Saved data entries

********

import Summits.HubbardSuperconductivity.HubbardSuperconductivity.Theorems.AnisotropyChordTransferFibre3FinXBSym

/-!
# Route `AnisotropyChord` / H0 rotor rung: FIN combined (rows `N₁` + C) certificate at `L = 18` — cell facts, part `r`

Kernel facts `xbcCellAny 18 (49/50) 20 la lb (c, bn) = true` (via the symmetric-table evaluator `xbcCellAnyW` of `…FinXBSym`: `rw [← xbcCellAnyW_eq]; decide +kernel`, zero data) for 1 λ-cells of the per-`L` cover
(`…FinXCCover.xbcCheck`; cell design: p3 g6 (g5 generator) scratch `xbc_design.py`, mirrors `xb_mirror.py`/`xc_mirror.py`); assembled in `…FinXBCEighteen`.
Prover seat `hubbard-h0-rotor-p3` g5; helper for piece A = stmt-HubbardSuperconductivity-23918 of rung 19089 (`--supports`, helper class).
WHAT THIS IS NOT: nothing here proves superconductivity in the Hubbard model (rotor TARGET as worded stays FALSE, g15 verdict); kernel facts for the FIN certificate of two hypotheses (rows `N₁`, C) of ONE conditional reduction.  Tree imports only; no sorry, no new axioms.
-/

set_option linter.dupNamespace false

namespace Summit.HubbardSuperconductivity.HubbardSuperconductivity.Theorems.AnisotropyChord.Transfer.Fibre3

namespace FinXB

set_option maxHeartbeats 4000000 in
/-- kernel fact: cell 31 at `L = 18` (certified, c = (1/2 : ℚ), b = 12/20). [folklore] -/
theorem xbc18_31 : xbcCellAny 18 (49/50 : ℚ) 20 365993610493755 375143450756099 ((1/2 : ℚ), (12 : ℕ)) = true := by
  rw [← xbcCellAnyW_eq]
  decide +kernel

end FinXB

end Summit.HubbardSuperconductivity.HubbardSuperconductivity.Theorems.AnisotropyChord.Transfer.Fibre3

********

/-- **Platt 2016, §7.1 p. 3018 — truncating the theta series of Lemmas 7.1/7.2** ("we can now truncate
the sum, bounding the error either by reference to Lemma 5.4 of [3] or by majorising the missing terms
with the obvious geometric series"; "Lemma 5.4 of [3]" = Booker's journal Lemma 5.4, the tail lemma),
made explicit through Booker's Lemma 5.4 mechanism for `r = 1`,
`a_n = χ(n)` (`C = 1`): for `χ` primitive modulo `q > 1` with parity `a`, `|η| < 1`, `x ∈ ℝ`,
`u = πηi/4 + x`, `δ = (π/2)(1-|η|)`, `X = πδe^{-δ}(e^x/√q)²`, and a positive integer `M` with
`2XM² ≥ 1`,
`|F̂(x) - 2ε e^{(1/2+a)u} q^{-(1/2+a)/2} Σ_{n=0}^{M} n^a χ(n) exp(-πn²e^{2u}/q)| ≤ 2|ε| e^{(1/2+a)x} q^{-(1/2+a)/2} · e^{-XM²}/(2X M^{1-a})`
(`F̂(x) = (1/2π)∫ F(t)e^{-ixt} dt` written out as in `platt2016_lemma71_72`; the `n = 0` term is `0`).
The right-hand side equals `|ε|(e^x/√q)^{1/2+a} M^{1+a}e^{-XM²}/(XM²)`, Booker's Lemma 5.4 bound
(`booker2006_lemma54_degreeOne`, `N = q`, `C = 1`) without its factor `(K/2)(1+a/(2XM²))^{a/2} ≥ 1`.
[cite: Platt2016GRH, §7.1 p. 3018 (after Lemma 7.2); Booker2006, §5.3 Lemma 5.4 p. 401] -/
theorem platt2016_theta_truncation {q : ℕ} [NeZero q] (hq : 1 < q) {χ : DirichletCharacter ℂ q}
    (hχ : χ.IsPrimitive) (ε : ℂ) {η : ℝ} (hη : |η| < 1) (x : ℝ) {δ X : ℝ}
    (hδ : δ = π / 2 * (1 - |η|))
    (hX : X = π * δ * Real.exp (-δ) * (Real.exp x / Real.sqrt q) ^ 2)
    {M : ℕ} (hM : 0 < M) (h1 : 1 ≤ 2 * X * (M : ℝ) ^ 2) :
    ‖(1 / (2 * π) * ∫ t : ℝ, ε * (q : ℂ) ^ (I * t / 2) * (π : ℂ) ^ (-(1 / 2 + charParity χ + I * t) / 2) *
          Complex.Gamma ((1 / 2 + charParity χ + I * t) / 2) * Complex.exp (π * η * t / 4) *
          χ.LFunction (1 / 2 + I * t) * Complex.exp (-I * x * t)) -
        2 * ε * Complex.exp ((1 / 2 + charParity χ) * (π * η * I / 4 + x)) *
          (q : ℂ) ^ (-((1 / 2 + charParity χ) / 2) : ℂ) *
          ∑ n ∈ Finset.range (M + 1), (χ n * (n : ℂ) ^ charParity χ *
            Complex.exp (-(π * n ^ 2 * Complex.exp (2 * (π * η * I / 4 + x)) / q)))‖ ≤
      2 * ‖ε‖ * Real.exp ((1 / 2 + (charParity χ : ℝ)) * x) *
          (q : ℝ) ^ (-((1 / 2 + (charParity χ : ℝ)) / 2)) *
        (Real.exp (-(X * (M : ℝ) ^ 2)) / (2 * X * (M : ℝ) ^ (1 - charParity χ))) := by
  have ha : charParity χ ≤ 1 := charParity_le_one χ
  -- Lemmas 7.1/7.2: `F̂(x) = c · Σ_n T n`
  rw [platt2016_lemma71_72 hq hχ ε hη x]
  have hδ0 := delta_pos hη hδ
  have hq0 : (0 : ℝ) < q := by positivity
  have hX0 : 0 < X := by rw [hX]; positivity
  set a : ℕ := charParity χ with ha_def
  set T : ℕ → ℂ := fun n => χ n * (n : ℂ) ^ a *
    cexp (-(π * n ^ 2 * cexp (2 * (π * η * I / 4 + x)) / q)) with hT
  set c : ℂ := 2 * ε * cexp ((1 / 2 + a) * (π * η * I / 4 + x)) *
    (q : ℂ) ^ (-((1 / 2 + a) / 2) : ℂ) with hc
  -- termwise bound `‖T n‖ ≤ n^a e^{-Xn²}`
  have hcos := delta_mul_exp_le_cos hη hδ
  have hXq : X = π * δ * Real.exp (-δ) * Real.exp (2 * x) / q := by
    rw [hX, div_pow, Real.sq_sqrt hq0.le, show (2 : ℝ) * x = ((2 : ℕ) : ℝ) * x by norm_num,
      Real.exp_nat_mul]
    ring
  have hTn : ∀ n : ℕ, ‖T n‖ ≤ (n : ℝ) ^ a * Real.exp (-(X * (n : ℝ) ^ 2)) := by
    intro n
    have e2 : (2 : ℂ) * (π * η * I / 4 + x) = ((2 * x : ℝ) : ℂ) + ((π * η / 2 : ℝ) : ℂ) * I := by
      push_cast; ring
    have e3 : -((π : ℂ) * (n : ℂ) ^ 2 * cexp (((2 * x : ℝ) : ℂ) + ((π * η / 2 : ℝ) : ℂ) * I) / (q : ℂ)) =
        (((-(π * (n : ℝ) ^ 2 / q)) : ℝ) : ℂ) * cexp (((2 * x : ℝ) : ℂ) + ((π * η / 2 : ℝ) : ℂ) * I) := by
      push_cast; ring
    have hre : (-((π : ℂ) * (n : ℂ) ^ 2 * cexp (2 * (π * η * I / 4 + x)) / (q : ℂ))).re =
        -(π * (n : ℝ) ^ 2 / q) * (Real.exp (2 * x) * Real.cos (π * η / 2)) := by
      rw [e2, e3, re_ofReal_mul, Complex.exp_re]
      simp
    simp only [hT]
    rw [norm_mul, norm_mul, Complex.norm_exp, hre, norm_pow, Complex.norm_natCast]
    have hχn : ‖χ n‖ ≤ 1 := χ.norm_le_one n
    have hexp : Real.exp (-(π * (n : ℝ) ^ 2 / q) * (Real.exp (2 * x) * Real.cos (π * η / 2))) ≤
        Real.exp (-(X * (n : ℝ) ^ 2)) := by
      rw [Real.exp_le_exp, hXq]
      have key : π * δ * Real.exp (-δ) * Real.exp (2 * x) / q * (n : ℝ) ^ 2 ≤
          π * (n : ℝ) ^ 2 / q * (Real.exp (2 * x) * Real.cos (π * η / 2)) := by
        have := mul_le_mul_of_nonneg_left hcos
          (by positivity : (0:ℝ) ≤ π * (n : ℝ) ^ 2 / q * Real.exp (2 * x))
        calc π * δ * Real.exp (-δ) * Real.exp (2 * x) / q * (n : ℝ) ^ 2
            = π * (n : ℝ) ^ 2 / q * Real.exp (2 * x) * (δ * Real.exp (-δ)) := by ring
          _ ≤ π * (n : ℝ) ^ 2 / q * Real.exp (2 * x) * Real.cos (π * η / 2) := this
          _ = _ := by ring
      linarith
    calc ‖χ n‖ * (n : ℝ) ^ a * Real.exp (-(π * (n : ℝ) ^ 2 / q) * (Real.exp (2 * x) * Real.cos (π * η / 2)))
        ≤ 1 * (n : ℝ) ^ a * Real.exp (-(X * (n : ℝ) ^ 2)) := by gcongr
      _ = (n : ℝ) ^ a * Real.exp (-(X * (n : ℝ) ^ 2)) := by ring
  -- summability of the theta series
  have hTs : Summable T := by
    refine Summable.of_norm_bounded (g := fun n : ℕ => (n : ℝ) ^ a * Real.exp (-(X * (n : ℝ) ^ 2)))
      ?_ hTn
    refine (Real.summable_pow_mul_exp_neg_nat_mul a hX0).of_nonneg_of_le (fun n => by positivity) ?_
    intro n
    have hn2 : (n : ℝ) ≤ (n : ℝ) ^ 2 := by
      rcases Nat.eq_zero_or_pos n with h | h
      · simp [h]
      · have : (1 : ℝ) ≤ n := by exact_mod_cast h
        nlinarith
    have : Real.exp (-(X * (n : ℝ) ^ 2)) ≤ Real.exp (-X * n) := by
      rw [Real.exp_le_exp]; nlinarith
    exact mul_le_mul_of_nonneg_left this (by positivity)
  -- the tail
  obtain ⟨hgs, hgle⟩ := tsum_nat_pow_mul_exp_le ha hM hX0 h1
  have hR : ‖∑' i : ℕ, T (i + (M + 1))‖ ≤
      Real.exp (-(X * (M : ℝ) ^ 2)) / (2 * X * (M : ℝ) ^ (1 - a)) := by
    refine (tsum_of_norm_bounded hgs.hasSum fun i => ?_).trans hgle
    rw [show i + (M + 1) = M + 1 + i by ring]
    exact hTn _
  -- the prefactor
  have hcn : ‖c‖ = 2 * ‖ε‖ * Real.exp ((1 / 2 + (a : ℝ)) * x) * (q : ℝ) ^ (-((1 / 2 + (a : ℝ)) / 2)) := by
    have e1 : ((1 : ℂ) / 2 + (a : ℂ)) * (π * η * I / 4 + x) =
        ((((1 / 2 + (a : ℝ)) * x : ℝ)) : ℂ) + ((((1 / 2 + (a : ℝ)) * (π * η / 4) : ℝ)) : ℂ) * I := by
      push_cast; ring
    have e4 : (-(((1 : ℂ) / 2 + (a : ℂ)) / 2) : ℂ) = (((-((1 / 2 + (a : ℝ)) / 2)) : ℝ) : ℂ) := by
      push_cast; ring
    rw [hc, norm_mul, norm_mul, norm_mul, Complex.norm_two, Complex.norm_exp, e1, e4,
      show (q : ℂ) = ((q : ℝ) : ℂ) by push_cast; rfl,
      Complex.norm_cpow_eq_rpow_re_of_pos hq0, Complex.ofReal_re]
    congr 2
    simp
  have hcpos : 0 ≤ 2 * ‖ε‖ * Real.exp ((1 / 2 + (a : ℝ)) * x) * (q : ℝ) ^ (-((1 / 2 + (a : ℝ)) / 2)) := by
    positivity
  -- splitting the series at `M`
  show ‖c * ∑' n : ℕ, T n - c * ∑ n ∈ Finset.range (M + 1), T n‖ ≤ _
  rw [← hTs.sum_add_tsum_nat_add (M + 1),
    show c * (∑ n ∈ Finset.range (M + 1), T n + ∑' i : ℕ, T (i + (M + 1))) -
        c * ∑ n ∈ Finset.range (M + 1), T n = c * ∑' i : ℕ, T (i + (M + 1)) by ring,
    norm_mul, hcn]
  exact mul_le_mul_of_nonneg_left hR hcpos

********

• **GOAL OF THE EXERCISE**
Reproduce exactly the section above that begins at the line containing "have hre : (-((π" and ends at the line containing "π * (n : ℝ) ^ 2 / q * (Real.exp", leaving out all other lines.

• **ANSWER AREA**
    have hre : (-((π : ℂ) * (n : ℂ) ^ 2 * cexp (2 * (π * η * I / 4 + x)) / (q : ℂ))).re =
        -(π * (n : ℝ) ^ 2 / q) * (Real.exp (2 * x) * Real.cos (π * η / 2)) := by
      rw [e2, e3, re_ofReal_mul, Complex.exp_re]
      simp
    simp only [hT]
    rw [norm_mul, norm_mul, Complex.norm_exp, hre, norm_pow, Complex.norm_natCast]
    have hχn : ‖χ n‖ ≤ 1 := χ.norm_le_one n
    have hexp : Real.exp (-(π * (n : ℝ) ^ 2 / q) * (Real.exp (2 * x) * Real.cos (π * η / 2))) ≤
        Real.exp (-(X * (n : ℝ) ^ 2)) := by
      rw [Real.exp_le_exp, hXq]
      have key : π * δ * Real.exp (-δ) * Real.exp (2 * x) / q * (n : ℝ) ^ 2 ≤
          π * (n : ℝ) ^ 2 / q * (Real.exp (2 * x) * Real.cos (π * η / 2)) := by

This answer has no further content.